- EXERCISE DIRECTIONS
Look below for the line that contains "open Literature.Analysis Literature.Analysis.FluidPDE", then copy it and each following line exactly, through and including the line that contains "linear functionals. -/".

- STUDY MATERIAL
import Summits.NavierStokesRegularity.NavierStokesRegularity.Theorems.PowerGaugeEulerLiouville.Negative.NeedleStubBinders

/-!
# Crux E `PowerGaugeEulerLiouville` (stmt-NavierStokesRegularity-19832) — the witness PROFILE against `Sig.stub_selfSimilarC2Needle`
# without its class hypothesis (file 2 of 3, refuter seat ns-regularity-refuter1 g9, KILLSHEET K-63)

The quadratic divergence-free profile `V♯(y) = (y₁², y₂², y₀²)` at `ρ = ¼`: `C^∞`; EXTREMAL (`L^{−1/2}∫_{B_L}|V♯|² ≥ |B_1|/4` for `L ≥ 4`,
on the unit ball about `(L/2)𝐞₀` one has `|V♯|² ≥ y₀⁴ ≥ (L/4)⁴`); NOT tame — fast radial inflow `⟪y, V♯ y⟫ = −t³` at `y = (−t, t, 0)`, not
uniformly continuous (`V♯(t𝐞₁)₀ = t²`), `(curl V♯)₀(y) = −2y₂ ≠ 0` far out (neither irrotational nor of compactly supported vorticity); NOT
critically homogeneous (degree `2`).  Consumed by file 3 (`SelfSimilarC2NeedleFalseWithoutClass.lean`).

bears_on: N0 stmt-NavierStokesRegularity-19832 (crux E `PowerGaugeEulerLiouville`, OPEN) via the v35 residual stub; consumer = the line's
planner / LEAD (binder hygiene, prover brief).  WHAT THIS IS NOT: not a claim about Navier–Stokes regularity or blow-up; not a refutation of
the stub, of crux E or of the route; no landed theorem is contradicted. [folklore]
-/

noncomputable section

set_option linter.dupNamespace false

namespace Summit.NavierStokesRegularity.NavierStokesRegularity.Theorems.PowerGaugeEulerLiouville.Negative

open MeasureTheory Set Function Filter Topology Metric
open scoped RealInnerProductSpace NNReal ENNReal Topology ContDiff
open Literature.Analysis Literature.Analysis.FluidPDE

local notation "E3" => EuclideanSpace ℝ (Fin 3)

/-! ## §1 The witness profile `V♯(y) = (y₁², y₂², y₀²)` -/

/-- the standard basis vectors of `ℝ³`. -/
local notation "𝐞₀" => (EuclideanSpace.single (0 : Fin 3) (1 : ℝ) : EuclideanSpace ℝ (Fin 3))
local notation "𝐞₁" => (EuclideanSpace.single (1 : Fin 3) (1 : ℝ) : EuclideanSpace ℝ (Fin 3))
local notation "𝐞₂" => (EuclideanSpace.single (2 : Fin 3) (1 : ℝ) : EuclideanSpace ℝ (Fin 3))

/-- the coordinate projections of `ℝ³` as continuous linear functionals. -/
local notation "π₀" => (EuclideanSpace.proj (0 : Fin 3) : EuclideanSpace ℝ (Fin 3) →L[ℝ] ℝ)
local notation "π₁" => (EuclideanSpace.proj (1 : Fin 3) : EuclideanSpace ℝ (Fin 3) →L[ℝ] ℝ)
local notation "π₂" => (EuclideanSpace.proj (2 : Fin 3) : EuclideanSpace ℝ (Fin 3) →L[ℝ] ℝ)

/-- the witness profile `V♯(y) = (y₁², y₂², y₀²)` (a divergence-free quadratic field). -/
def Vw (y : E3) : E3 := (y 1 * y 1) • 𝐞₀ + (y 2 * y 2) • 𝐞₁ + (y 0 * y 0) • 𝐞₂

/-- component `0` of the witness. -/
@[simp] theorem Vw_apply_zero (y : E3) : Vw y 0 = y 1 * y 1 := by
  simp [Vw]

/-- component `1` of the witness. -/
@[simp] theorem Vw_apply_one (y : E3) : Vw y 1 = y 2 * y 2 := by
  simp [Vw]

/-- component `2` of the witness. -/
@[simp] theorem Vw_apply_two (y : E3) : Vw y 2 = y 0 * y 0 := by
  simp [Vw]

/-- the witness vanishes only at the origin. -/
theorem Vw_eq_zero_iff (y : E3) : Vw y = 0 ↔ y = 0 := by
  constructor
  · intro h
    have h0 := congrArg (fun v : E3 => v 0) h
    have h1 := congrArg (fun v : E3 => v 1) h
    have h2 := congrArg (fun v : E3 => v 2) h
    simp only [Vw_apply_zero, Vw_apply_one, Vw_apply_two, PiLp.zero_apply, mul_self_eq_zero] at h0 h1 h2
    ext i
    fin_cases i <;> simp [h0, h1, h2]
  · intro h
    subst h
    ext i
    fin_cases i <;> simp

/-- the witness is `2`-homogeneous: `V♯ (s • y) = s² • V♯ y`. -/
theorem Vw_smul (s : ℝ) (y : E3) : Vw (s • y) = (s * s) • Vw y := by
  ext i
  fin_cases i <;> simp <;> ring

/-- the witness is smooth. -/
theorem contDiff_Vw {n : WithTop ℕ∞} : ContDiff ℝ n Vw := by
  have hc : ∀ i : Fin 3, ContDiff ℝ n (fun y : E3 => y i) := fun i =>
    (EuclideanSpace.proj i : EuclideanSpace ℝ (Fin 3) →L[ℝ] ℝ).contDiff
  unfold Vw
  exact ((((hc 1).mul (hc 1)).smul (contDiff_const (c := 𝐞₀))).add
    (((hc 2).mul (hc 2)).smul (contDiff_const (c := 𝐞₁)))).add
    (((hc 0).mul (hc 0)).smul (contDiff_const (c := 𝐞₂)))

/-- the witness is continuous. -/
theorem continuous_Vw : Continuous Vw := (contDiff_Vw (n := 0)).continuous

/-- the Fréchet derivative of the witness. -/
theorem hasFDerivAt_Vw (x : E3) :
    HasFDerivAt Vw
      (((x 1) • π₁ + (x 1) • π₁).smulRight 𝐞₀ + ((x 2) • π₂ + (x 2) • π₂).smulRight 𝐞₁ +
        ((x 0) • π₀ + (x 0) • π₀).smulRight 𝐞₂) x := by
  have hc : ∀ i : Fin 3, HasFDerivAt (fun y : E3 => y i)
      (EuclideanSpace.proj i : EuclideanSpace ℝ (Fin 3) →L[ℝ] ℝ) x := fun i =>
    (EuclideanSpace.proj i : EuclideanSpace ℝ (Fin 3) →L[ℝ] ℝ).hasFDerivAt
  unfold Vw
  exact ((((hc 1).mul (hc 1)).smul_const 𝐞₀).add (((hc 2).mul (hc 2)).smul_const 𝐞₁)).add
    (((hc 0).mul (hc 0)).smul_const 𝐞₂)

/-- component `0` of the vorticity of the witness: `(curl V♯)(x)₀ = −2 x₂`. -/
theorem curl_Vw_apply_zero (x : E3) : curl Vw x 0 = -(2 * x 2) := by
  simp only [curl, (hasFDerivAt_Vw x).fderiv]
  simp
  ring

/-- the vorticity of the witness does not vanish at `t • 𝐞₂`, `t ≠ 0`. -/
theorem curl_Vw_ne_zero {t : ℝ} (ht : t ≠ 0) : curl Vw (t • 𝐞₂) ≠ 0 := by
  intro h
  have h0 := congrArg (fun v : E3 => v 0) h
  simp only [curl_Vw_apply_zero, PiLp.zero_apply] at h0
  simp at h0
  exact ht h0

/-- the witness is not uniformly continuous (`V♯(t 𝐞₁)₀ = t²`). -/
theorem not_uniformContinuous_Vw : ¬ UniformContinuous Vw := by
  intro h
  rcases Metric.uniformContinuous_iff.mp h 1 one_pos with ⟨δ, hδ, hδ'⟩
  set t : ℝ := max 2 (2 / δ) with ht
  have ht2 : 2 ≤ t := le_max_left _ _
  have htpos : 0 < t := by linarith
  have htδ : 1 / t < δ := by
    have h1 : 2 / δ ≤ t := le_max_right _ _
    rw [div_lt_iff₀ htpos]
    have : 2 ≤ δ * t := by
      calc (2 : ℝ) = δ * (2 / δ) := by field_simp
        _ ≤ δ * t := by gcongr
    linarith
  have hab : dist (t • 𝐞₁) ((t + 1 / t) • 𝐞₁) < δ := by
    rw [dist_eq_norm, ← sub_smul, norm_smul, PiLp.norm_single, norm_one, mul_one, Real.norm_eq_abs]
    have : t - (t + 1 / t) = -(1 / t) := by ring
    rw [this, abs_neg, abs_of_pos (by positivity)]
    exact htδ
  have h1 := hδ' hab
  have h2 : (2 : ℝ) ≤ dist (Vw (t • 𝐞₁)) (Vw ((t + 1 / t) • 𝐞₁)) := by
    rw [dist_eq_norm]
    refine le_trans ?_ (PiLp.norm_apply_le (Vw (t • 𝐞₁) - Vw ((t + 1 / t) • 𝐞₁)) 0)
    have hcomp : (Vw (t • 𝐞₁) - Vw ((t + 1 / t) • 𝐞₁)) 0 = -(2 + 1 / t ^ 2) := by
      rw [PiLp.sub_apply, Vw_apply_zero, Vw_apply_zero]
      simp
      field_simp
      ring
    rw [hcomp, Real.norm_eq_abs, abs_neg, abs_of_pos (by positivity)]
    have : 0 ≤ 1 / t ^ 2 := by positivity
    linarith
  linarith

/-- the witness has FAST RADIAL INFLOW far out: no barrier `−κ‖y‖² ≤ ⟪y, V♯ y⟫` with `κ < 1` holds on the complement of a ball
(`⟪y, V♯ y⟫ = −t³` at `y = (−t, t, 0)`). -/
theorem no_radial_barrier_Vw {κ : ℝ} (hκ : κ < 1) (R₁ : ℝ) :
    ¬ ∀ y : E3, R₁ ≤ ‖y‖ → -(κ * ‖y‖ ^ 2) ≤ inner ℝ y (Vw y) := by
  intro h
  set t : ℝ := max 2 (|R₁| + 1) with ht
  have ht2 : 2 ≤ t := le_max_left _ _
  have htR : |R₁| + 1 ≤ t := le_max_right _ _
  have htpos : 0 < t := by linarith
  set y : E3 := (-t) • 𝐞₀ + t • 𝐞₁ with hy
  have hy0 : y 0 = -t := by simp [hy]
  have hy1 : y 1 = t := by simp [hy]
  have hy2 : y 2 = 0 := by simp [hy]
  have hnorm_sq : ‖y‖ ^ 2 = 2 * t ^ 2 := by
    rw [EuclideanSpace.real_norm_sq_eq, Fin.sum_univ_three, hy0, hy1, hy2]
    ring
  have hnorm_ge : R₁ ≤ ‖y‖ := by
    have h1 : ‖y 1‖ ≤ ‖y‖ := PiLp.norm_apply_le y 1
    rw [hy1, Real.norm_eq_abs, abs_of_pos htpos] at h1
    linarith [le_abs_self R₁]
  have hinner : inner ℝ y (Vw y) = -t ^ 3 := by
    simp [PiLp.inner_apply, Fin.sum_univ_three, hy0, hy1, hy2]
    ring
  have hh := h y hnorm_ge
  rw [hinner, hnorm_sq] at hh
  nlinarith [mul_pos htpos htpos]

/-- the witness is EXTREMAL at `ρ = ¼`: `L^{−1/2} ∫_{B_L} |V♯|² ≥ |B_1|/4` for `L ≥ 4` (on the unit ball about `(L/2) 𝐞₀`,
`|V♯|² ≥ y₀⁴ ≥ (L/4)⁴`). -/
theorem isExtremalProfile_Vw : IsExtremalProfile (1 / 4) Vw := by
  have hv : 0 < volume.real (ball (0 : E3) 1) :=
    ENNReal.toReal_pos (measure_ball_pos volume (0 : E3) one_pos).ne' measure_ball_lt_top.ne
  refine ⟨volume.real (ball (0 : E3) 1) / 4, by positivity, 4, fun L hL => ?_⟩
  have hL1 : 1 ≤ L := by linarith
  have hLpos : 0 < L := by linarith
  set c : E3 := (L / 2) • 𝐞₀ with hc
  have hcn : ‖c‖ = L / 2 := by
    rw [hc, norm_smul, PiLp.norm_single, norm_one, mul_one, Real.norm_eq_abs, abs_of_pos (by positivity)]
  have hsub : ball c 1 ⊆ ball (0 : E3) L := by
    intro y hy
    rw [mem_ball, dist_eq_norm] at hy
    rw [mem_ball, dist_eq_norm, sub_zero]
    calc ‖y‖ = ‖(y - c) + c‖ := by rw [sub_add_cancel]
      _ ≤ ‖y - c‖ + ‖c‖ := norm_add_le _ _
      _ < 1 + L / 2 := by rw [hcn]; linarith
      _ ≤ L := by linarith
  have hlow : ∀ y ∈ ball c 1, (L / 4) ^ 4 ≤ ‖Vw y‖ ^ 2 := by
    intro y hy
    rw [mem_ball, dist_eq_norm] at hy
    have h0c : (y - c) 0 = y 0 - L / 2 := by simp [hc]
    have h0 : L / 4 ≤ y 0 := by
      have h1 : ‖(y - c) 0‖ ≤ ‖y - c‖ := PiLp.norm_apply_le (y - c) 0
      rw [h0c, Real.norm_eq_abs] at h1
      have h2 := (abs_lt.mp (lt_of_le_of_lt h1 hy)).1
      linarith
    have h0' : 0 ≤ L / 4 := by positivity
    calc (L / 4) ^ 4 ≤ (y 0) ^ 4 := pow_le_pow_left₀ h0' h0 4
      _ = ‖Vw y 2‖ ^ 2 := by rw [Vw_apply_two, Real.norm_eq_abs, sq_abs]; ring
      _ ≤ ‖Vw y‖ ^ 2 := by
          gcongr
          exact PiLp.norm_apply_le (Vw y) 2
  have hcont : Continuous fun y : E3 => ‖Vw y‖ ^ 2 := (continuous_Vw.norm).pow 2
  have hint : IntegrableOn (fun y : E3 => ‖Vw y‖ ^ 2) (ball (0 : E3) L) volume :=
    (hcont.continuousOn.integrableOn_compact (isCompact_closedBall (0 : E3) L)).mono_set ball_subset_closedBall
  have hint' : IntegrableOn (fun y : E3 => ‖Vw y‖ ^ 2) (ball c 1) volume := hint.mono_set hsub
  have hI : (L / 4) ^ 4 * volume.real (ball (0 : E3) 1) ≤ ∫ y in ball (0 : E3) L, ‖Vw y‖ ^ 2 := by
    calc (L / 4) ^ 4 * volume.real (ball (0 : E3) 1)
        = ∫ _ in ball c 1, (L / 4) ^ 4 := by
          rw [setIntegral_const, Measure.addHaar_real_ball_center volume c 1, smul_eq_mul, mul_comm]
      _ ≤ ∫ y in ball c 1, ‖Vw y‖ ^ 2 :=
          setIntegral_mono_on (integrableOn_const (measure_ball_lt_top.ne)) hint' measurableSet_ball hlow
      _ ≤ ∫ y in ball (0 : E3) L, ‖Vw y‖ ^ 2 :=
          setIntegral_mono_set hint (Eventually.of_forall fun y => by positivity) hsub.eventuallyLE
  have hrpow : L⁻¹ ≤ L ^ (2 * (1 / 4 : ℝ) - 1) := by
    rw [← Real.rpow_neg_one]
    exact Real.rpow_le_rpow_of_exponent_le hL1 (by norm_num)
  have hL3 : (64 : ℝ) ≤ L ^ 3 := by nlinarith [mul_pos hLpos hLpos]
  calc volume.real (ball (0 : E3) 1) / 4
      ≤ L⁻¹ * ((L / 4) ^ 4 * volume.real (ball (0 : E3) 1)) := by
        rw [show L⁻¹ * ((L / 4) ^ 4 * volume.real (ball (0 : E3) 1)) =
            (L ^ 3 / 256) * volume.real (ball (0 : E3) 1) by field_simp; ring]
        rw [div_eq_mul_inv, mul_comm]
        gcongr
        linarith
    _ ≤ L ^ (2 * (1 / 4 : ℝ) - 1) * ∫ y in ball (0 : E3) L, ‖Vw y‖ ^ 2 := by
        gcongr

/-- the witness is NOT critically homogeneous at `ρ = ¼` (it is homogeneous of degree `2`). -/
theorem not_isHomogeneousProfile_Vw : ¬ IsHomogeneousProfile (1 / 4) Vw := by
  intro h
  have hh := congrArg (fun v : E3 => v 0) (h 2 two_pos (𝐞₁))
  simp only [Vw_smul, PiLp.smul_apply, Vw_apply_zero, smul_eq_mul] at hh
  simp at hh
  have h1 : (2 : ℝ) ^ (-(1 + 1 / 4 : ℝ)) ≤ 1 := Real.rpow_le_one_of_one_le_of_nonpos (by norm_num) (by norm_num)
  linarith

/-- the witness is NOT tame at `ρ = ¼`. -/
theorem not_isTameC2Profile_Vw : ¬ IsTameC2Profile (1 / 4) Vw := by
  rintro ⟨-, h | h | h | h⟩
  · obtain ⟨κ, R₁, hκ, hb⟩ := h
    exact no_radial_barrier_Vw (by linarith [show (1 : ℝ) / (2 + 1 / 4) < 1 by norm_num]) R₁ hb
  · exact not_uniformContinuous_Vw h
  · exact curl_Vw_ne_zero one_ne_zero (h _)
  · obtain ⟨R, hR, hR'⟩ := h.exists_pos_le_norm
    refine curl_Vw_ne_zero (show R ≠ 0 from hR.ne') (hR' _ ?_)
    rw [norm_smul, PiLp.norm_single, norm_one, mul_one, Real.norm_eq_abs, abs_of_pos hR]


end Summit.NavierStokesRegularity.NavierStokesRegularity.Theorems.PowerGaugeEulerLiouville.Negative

- FINISHED EXERCISE
open Literature.Analysis Literature.Analysis.FluidPDE

local notation "E3" => EuclideanSpace ℝ (Fin 3)

/-! ## §1 The witness profile `V♯(y) = (y₁², y₂², y₀²)` -/

/-- the standard basis vectors of `ℝ³`. -/
local notation "𝐞₀" => (EuclideanSpace.single (0 : Fin 3) (1 : ℝ) : EuclideanSpace ℝ (Fin 3))
local notation "𝐞₁" => (EuclideanSpace.single (1 : Fin 3) (1 : ℝ) : EuclideanSpace ℝ (Fin 3))
local notation "𝐞₂" => (EuclideanSpace.single (2 : Fin 3) (1 : ℝ) : EuclideanSpace ℝ (Fin 3))

/-- the coordinate projections of `ℝ³` as continuous linear functionals. -/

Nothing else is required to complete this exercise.